Preview of COLL-E

Collaborative generation of images with DALL-E2 and ChatGPT

When do you need COLL-E?

How can you use it, and what are the benefits?

1. Set up a structure for the collaboration

What you can do
  • To get started, you set up a structure with (a) a reminder of the high-level topic of the set of images to be generated and (b) a set of ideas that need to be expressed with the help of the images.
  1. Group members can generate images for a given idea in parallel.
  2. They can help each other elaborate their ideas.
  3. They can generate mages for different ideas on the same canvas, partly to ensure that the images in the total set fit together well.
  4. When asked to suggest a prompt, ChatGPT can take into account not only the specific idea to be expressed but also the overall topic.

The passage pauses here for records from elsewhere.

import Summits.BirchSwinnertonDyer.BirchSwinnertonDyer.Theorems.ManinLocalTwoThreeManinPrimeToThreeAtNineCoreByLevel
import Summits.BirchSwinnertonDyer.BirchSwinnertonDyer.Theorems.ManinLocalTwoThreeSemistableTwistTameAtThree
import Summits.BirchSwinnertonDyer.BirchSwinnertonDyer.Theorems.ManinLocalTwoThreeManinPrimeToAdditiveFiveLeAcrossIsogenyOfStrongIsUnstarred
import Summits.BirchSwinnertonDyer.BirchSwinnertonDyer.Theorems.EdixhovenFibreFiveSevenMemberManinUnitFiveSevenGlue
import Literature.NumberTheory.EllipticCurves.IsogenyQuadraticTwistProofs
import Literature.NumberTheory.EllipticCurves.IsogenyConductorModularityProofs
import HarnessLib

/-!
# At `3`: Kodaira type NOT `Iₙ*` ⟹ the ternary twist is ADDITIVE and the curve is POTENTIALLY SUPERSINGULAR — the C3 core is EXACTLY
# «type II, III, IV, IV*, III*, II* at 3», its two other binders being consequences
# (route `ManinLocalTwoThree`, crux C3 `ManinPrimeToThreeAtNine` stmt-BirchSwinnertonDyer-22968; cell bsd-f2-manin, p2 gen 15)

Closing the circle of this seat's gen-15 local laws at `3`.  For a globally minimal `W/ℚ` with `9 ∣ N(W)` whose Kodaira type at `3` is not
`Iₙ*` (`n ≥ 0`):
* `9 ∥ N` (types `III/3`, `III*/9`): the `χ₋₃`-twist is NOT semistable — a global minimal model `C` of `W ⊗ (−3)` has
  `ord₃ Δ_min(C) ≡ ord₃ Δ_min(W) + 6 ≡ 9, 3 (mod 12)` (`padicValInt_minimalDiscriminantInt_twist_pStar_eq`), so `C` is not good, and
  `ord₃ j(C) = ord₃ j(W) ≥ 0` (no `Iₙ*`: `padicValRat_j_nonneg_of_forall_ne_Istar`), so `C` is not multiplicative — the `p = 3` twin of the
  C5 lane's `twist_pStar_not_semistable_of_padicValRat_j_nonneg_of_ne_six` (which needs `p ≥ 5` only for Tate's tame table, replaced here by the
  tree's `9 ∥ N` classification `nine_dvd_conductorNorm_classification`);
* `27 ∣ N`: every quadratic twist is additive (`hasAdditiveReductionAt_quadraticTwist_placeOf_three_of_twentyseven_dvd`, p707513).
Hence `hasAdditiveReductionAt_quadraticTwist_negThree_of_forall_ne_Istar` (binder (c) from the Kodaira binder) and, by the Tate-form law
`isSemistableAt_quadraticTwist_negThree_of_one_le_valuation_j_of_hasAdditiveReductionAt` (p706475), `valuation_j_lt_one_of_forall_ne_Istar`:
**an additive fibre at `3` of type `II, III, IV, IV*, III*` or `II*` has `|j|₃ < 1`** (`j = 0 ∨ ord₃ j > 0`; Serre–Tate: semistability defect
`> 2` forces `j̃ = 0 = 1728` in characteristic `3`).  So the C3 core of `maninPrimeToThreeAtNine_of_core` is cut out by the Kodaira condition
ALONE (`coreBinders_of_forall_ne_Istar`); equivalently at `3`: `Iₙ*` ⟺ `W ⊗ (−3)` semistable ⟺ (additive and) NOT potentially supersingular
… the last only for `n ≥ 1` or ordinary `I₀*` (`istar_iff_twist_semistable`).
HONEST FRAMING: local structure theorems; nothing about BSD, Manin's conjecture or C3 is proved.  No definitions, no named facts, no sorry.
[cite: SilvermanATAEC1994, IV.9.4 Table 4.1, IV.10.2, IV.11.1 (p = 3)] [cite: SilvermanAEC2009, VII.5 Prop. 5.1 and X.5 Cor. 5.4.1] [cite: SerreTate1968, §2 Cor. 2]
-/

set_option autoImplicit false
-- lint-debt: the directory name repeats the summit name (sibling precedent `ManinLocalTwoThreeSemistableTwistTameAtThree.lean`)
set_option linter.dupNamespace false

noncomputable section

open scoped Classical NumberField
open WeierstrassCurve IsDedekindDomain IsDedekindDomain.HeightOneSpectrum Rat.HeightOneSpectrum NumberField
  Literature.NumberTheory.EllipticCurves Literature.NumberTheory.EllipticCurves.ModularForms
  Literature.NumberTheory.EllipticCurves.Rank1Residual
  Literature.NumberTheory.DiophantineGeometry
  Summit.BirchSwinnertonDyer.Rank1Residual
  Summit.BirchSwinnertonDyer.Rank1Residual.ManinAdditive
  Summit.BirchSwinnertonDyer.Rank1Residual.Additive

namespace Summit.BirchSwinnertonDyer.BirchSwinnertonDyer.Theorems.ManinLocalTwoThree

/-! ## §1 `9 ∥ N`, no `Iₙ*`: the `χ₋₃`-twist is not semistable -/

/-- **At `9 ∥ N` with Kodaira type not `Iₙ*` (i.e. `III` or `III*`), `ord₃ j(W) ≥ 0` and `ord₃ Δ_min(W) ∈ {3, 9}`.**
[cite: SilvermanATAEC1994, IV.9.4 Table 4.1 and IV.11.1] -/
theorem padicValRat_j_nonneg_and_padicValInt_of_nine_dvd_of_forall_ne_Istar (W : WeierstrassCurve ℚ) [W.IsElliptic] [W.IsGloballyMinimal]
    (h9 : 3 ^ 2 ∣ W.conductorNorm ℤ) (h27 : ¬ 3 ^ 3 ∣ W.conductorNorm ℤ) (hI : ∀ n : ℕ, W.kodairaSymbolAt (placeOf 3) ≠ .Istar n) :
    0 ≤ padicValRat 3 W.j ∧ (padicValInt 3 W.minimalDiscriminantInt = 3 ∨ padicValInt 3 W.minimalDiscriminantInt = 9) := by
  have hadd : Addv W 3 := not_good_and_not_mult_of_sq_dvd_conductorNorm W h9
  refine ⟨?_, ?_⟩
  · refine MemberManinUnitFiveSevenGlue.padicValRat_j_nonneg_of_forall_ne_Istar W (p := 3) (by decide) hadd fun v n hv hK ↦ ?_
    have hvv : v = placeOf 3 := (primesEquiv (R := ℤ)).injective
      (Subtype.ext (hv.trans (congrArg Subtype.val ((primesEquiv (R := ℤ)).apply_symm_apply ⟨3, Nat.prime_three⟩)).symm))
    subst hvv
    exact hI n hK
  · rcases nine_dvd_conductorNorm_classification W h9 h27 with ⟨-, h⟩ | ⟨hK, -⟩ | ⟨-, h⟩ | ⟨n, hK, -, -⟩
    · exact Or.inl h
    · exact absurd hK (hI 0)
    · exact Or.inr h
    · exact absurd hK (hI (n + 1))

/-- **At `9 ∥ N` with Kodaira type not `Iₙ*`, the twist `W ⊗ ℚ(√−3)` is NOT semistable at `3`**: a global minimal model `C` of the twist has
`ord₃ Δ_min(C) ≡ ord₃ Δ_min(W) + 6 ∈ {9, 15} (mod 12)`, not `0` (not good), and `ord₃ j(C) = ord₃ j(W) ≥ 0` (not multiplicative).
[cite: SilvermanATAEC1994, IV.9.4 Table 4.1] [cite: SilvermanAEC2009, III.1 Table 3.1, VII.5 Prop. 5.1] -/
theorem not_isSemistableAt_quadraticTwist_negThree_of_nine_dvd_of_forall_ne_Istar (W : WeierstrassCurve ℚ) [W.IsElliptic] [W.IsGloballyMinimal]
    (h9 : 3 ^ 2 ∣ W.conductorNorm ℤ) (h27 : ¬ 3 ^ 3 ∣ W.conductorNorm ℤ) (hI : ∀ n : ℕ, W.kodairaSymbolAt (placeOf 3) ≠ .Istar n) :
    ¬ ((haveI := W.isElliptic_quadraticTwist (show ((-3 : ℤ) : ℚ) ≠ 0 by norm_num);
        (W.quadraticTwist ((-3 : ℤ) : ℚ)).HasGoodReductionAt (placeOf 3)) ∨
      (W.quadraticTwist ((-3 : ℤ) : ℚ)).HasMultiplicativeReductionAt (placeOf 3)) := by
  obtain ⟨hj, hΔ⟩ := padicValRat_j_nonneg_and_padicValInt_of_nine_dvd_of_forall_ne_Istar W h9 h27 hI
  have hcast : ((-3 : ℤ) : ℚ) = (-1 : ℚ) ^ ((3 : ℕ) / 2) * ((3 : ℕ) : ℚ) := by norm_num
  have hd0 : ((-1 : ℚ) ^ ((3 : ℕ) / 2) * ((3 : ℕ) : ℚ)) ≠ 0 := by norm_num
  set T : WeierstrassCurve ℚ := W.quadraticTwist ((-1 : ℚ) ^ ((3 : ℕ) / 2) * ((3 : ℕ) : ℚ)) with hT
  haveI hTe : T.IsElliptic := W.isElliptic_quadraticTwist hd0
  obtain ⟨u, hCmin⟩ := hasGlobalMinimalModel_rat_holds T
  set C : WeierstrassCurve ℚ := u • T with hCdef
  haveI : C.IsGloballyMinimal := hCmin
  have hvC : (padicValInt 3 C.minimalDiscriminantInt : ℤ) =
      padicValInt 3 W.minimalDiscriminantInt + 6 - 12 * padicValRat 3 (u.u : ℚ) :=
    padicValInt_minimalDiscriminantInt_twist_pStar_eq 3 W C u (by rw [hCdef])
  obtain ⟨m, hm⟩ : ∃ m : ℤ, padicValRat 3 (u.u : ℚ) = m := ⟨_, rfl⟩
  rw [hm] at hvC
  have hjC : 0 ≤ padicValRat 3 C.j := by
    rw [j_eq_of_smul_quadraticTwist_eq hd0 u hCdef.symm]; exact hj
  have hngood : ¬ Good C 3 := by
    intro hgood
    have h0 : padicValInt 3 C.minimalDiscriminantInt = 0 :=
      padicValInt.eq_zero_of_not_dvd (EisensteinPrimes.not_dvd_disc_of_good C 3 hgood)
    rw [h0] at hvC
    rcases hΔ with h | h <;> rw [h] at hvC <;> omega
  have hnmult : ¬ Mult C 3 := fun hmult ↦ not_lt.mpr hjC (EisensteinPrimes.padicValRat_j_neg_of_mult C 3 hmult)
  have hsq' : 3 ^ 2 ∣ C.conductorNorm ℤ := sq_dvd_conductorNorm_of_addv' C ⟨hngood, hnmult⟩
  have hsq : 3 ^ 2 ∣ T.conductorNorm ℤ := by rwa [hCdef, conductorNorm_smul] at hsq'
  obtain ⟨hng, hnm⟩ := not_good_and_not_mult_of_sq_dvd_conductorNorm T hsq
  rw [hcast]
  rintro (hg | hmu)
  · exact hng ((T.hasGoodReductionAtPrime_iff_hasGoodReductionAt_holds ⟨3, Nat.prime_three⟩).mpr hg)
  · exact hnm ((T.hasMultiplicativeReductionAtPrime_iff_hasMultiplicativeReductionAt_holds ⟨3, Nat.prime_three⟩).mpr hmu)

/-! ## §2 `9 ∣ N`, no `Iₙ*`: the ternary twist is additive and the curve is potentially supersingular -/

/-- **Kodaira binder ⟹ twist binder.**  For a globally minimal `W` with `9 ∣ N(W)` whose Kodaira type at `3` is not `Iₙ*`, the twist
`W ⊗ ℚ(√−3)` is ADDITIVE at `3` (`9 ∥ N`: §1; `27 ∣ N`: p707513). [cite: SilvermanATAEC1994, IV.9.4 Table 4.1, IV.10.2, IV.11.1 (p = 3)] -/
theorem hasAdditiveReductionAt_quadraticTwist_negThree_of_forall_ne_Istar (W : WeierstrassCurve ℚ) [W.IsElliptic] [W.IsGloballyMinimal]
    (h9 : 3 ^ 2 ∣ W.conductorNorm ℤ) (hI : ∀ n : ℕ, W.kodairaSymbolAt (placeOf 3) ≠ .Istar n) :
    (haveI := W.isElliptic_quadraticTwist (show ((-3 : ℤ) : ℚ) ≠ 0 by norm_num);
      (W.quadraticTwist ((-3 : ℤ) : ℚ)).HasAdditiveReductionAt (placeOf 3)) := by
  have hd0 : ((-3 : ℤ) : ℚ) ≠ 0 := by norm_num
  haveI := W.isElliptic_quadraticTwist hd0
  by_cases h27 : 3 ^ 3 ∣ W.conductorNorm ℤ
  · exact hasAdditiveReductionAt_quadraticTwist_placeOf_three_of_twentyseven_dvd W h27 hd0
  · rcases hasGoodReductionAt_or_hasMultiplicativeReductionAt_or_hasAdditiveReductionAt (placeOf 3) (W.quadraticTwist ((-3 : ℤ) : ℚ)) with
      hg | hm | ha
    · exact absurd (Or.inl hg) (not_isSemistableAt_quadraticTwist_negThree_of_nine_dvd_of_forall_ne_Istar W h9 h27 hI)
    · exact absurd (Or.inr hm) (not_isSemistableAt_quadraticTwist_negThree_of_nine_dvd_of_forall_ne_Istar W h9 h27 hI)
    · exact ha

/-- **Kodaira binder ⟹ potentially supersingular.**  For a globally minimal `W` with `9 ∣ N(W)` whose Kodaira type at `3` is not `Iₙ*`:
`|j(W)|₃ < 1` — an additive fibre of type `II, III, IV, IV*, III*, II*` at `3` has `j ≡ 0 (mod 3)` or `j = 0`.
[cite: SilvermanAEC2009, VII.5 Prop. 5.1 and X.5 Cor. 5.4.1] [cite: SerreTate1968, §2 Cor. 2] -/
theorem valuation_j_lt_one_of_forall_ne_Istar (W : WeierstrassCurve ℚ) [W.IsElliptic] [W.IsGloballyMinimal]
    (h9 : 3 ^ 2 ∣ W.conductorNorm ℤ) (hI : ∀ n : ℕ, W.kodairaSymbolAt (placeOf 3) ≠ .Istar n) :
    (placeOf 3).valuation ℚ W.j < 1 := by
  haveI : PerfectField (IsLocalRing.ResidueField ((placeOf 3).adicCompletionIntegers ℚ)) := PerfectField.ofFinite
  have hd0 : ((-3 : ℤ) : ℚ) ≠ 0 := by norm_num
  haveI := W.isElliptic_quadraticTwist hd0
  have hgen : natGenerator (placeOf 3) = 3 := congrArg Subtype.val ((primesEquiv (R := ℤ)).apply_symm_apply ⟨3, Nat.prime_three⟩)
  have hadd : W.HasAdditiveReductionAt (placeOf 3) := by
    have hfac : (W.conductorNorm ℤ).factorization 3 = W.conductorExponent (placeOf 3) :=
      factorization_conductorNorm_primesEquiv_symm W ⟨3, Nat.prime_three⟩
    refine (two_le_conductorExponent_iff_holds (placeOf 3) W).mp ?_
    rw [← hfac]
    exact (Nat.prime_three.pow_dvd_iff_le_factorization (W.conductorNorm_pos_holds).ne').mp h9
  have htw := hasAdditiveReductionAt_quadraticTwist_negThree_of_forall_ne_Istar W h9 hI
  by_contra hj
  rcases isSemistableAt_quadraticTwist_negThree_of_one_le_valuation_j_of_hasAdditiveReductionAt (placeOf 3) hgen W (not_lt.mp hj) hadd with
    hg | hm
  · exact htw.not_hasGoodReductionAt hg
  · exact htw.not_hasMultiplicativeReductionAt hm

/-- `padicValRat` currency: type not `Iₙ*` at `3`, `9 ∣ N(W)` ⟹ `j(W) = 0 ∨ ord₃ j(W) > 0`. [cite: SilvermanATAEC1994, IV.9.4 Table 4.1] -/
theorem j_eq_zero_or_padicValRat_j_pos_of_forall_ne_Istar (W : WeierstrassCurve ℚ) [W.IsElliptic] [W.IsGloballyMinimal]
    (h9 : 3 ^ 2 ∣ W.conductorNorm ℤ) (hI : ∀ n : ℕ, W.kodairaSymbolAt (placeOf 3) ≠ .Istar n) :
    W.j = 0 ∨ 0 < padicValRat 3 W.j :=
  (valuation_placeOf_three_lt_one_iff W.j).mp (valuation_j_lt_one_of_forall_ne_Istar W h9 hI)

/-- **The C3 core binders from the Kodaira binder alone**: `9 ∣ N(W)`, type not `Iₙ*` at `3` ⟹ `|j|₃ < 1` ∧ `W ⊗ ℚ(√−3)` additive at `3`.
So `maninPrimeToThreeAtNine_of_core` reads: C3 ⟸ C3 on the classes of Kodaira type `II, III, IV, IV*, III*, II*` at `3`, full stop.
[cite: SilvermanATAEC1994, IV.9.4 Table 4.1, IV.11.1 (p = 3)] -/
theorem coreBinders_of_forall_ne_Istar (W : WeierstrassCurve ℚ) [W.IsElliptic] [W.IsGloballyMinimal]
    (h9 : 3 ^ 2 ∣ W.conductorNorm ℤ) (hI : ∀ n : ℕ, W.kodairaSymbolAt (placeOf 3) ≠ .Istar n) :
    (placeOf 3).valuation ℚ W.j < 1 ∧
      (haveI := W.isElliptic_quadraticTwist (show ((-3 : ℤ) : ℚ) ≠ 0 by norm_num);
        (W.quadraticTwist ((-3 : ℤ) : ℚ)).HasAdditiveReductionAt (placeOf 3)) :=
  ⟨valuation_j_lt_one_of_forall_ne_Istar W h9 hI, hasAdditiveReductionAt_quadraticTwist_negThree_of_forall_ne_Istar W h9 hI⟩

/-! ## §3 The dictionary at `3`: `Iₙ*` ⟺ semistable ternary twist -/

/-- **At an additive `3` (`9 ∣ N(W)`): the Kodaira type is `Iₙ*` for some `n` iff `W ⊗ ℚ(√−3)` is semistable at `3`.**  (⟹: `I₀*` twists to
good, `Iₙ≥1*` to multiplicative reduction — tree rows; ⟸: §2.) [cite: SilvermanATAEC1994, IV.9.4 Table 4.1 and IV.11.1 (p = 3, table p. 368)] -/
theorem exists_kodairaSymbolAt_eq_Istar_iff_isSemistableAt_quadraticTwist_negThree (W : WeierstrassCurve ℚ) [W.IsElliptic] [W.IsGloballyMinimal]
    (h9 : 3 ^ 2 ∣ W.conductorNorm ℤ) :
    (∃ n : ℕ, W.kodairaSymbolAt (placeOf 3) = .Istar n) ↔
      ((haveI := W.isElliptic_quadraticTwist (show ((-3 : ℤ) : ℚ) ≠ 0 by norm_num);
        (W.quadraticTwist ((-3 : ℤ) : ℚ)).HasGoodReductionAt (placeOf 3)) ∨
      (W.quadraticTwist ((-3 : ℤ) : ℚ)).HasMultiplicativeReductionAt (placeOf 3)) := by
  haveI : PerfectField (IsLocalRing.ResidueField ((placeOf 3).adicCompletionIntegers ℚ)) := PerfectField.ofFinite
  have hd0 : ((-3 : ℤ) : ℚ) ≠ 0 := by norm_num
  haveI := W.isElliptic_quadraticTwist hd0
  have hgen : natGenerator (placeOf 3) = 3 := congrArg Subtype.val ((primesEquiv (R := ℤ)).apply_symm_apply ⟨3, Nat.prime_three⟩)
  constructor
  · rintro ⟨n, hK⟩
    have h2 : ringChar (ℤ ⧸ (placeOf 3).asIdeal) ≠ 2 := by rw [ringChar_int_quot_placeOf 3]; decide
    rcases n with _ | n
    · have hπ : (placeOf 3).valuation ℚ ((-3 : ℤ) : ℚ) = WithZero.exp (-1 : ℤ) := by
        have h := valuation_natGenerator_int (placeOf 3)
        rw [hgen] at h
        rw [Int.cast_neg, Valuation.map_neg]
        exact_mod_cast h
      exact Or.inl (W.hasGoodReductionAt_quadraticTwist_of_kodairaSymbolAt_eq_Istar_zero (placeOf 3) h2 hK hπ)
    · have hm := hasMultiplicativeReductionAt_quadraticTwist_pStar_of_kodairaSymbolAt_eq_Istar_succ (W := W) Nat.prime_three (by decide) hK
      have h3 : (((-1 : ℤ) ^ (3 / 2) * (3 : ℕ) : ℤ) : ℚ) = ((-3 : ℤ) : ℚ) := by norm_num
      rw [h3] at hm
      exact Or.inr hm
  · intro hsemi
    by_contra hI
    push Not at hI
    have ha := hasAdditiveReductionAt_quadraticTwist_negThree_of_forall_ne_Istar W h9 hI
    rcases hsemi with hg | hm
    · exact ha.not_hasGoodReductionAt hg
    · exact ha.not_hasMultiplicativeReductionAt hm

2. Generate and rate a couple of images for one idea

What you can do
  • To generate images for the first idea, Anna has chosen from the context menu of the first idea the option “Let ChatGPT suggest a prompt” (she could also have typed in a prompt herself).
  • Before using the prompt to request images from DALL-E2, Anna has edited the prompt in the way indicated in the markup; she has left the default image style “Watercolor painting” unchanged.
  • The generated images are now being shown in the full screen, along with details about how they were generated.
  • She has assigned a 1-star rating to each of the two generated images to indicate that they are not directly usable but may be worth developing further.
  • Anna now has several options for developing this result further, either via the context menu for this entire generation attempt (as shown here) or via the context menu for either of the generated images.
  • If she chooses one of these options, Anna will see the results in a full-window box with a similar structure.
  1. Even though COLL-E offers a good deal of unusual functionality and repesentations (as can be seen from the first screenshot above), users are free at all times to use the full-window view shown here, which resembles most other UIs for image generation.
  2. ChatGPT often helps to improve prompt quality by supplying a more detailed description of the desired image than people normally type in themselves.
  3. The human participants can exploit their deeper understanding of the purpose of the image by editing ChatGPT’s prompt.
  4. Because of the markup, all participants can see the respective contributions of ChatGPT and the human user to the prompt.
  5. The star rating system enables Anna to record her assessment that both result images may be worth trying to improve upon. Otherwise, she would be more or less forced at this point to abandon one of the images and continue working with the other one.

3. (A bit later:) Inspect the “generation history” so far

What you can do
  • At any time, you can change the view to see how particular results were created.
  • In this view, each generation attempt is shown in a card within the tree-like structure shown in the first screenshot: A card Y is directly to the right of X if the generation attempt that Y displays is the result of choosing one of the generation options offered in X.
  • Here, we can see (in the top card on the right) how Anna  tried to improve on the first image that she had obtained -- without actually getting a better result.
  • The card in the bottom right shows how, a bit later, Peter tried in a different way to improve on Anna’s second result image.
  1. The generation history helps you to learn quickly about what image generation tactics do and do not work in the specific context at hand. For example, Anna’s attempt to get more expressive and attractive faces yielded no improvement at all. Seeing this result, you would be less inclined to try the same tactic again.
  2. The tree-like representation of generation attempts makes it possible for you to return at any time to any previous generation attempt and try to improve on it. So the group has many more possible paths to obtaining satisfactory results. (To use an analogy to computational local search procedures: You are not restricted to simple hill-climbing but can explore multiple paths as in local beam search.)

4. Get an overview of the most promising results obtained so far

What you can do
  • In this view, you see for each generation attempt only the resulting images and their ratings.
  • You can also filter out all images that haven’t been given a rating that reaches a particular threshold (here: 2 stars). Then some cards will be blank and others won’t be shown at all.
  • You  can now select any of the most promising generation attempts to try to improve on its results.
  1. The ability to focus temporarily only on the most promising results adds further support for the parallel exploration of options just described.
  2. It also makes it easier to select the final set of images that will actually be made use of -- including taking into account how well the images generated to express the different ideas fit together.

5. Focus on one image while still seeing the overall context

What you can do
  • At any time, you can tap on an image to view it in one of two larger sizes, while still being able to see how the image is related to the other results obtained so far.
  • You can now decide what (if anything) to do with a given image while taking into account the other generated images and possibly their generation history.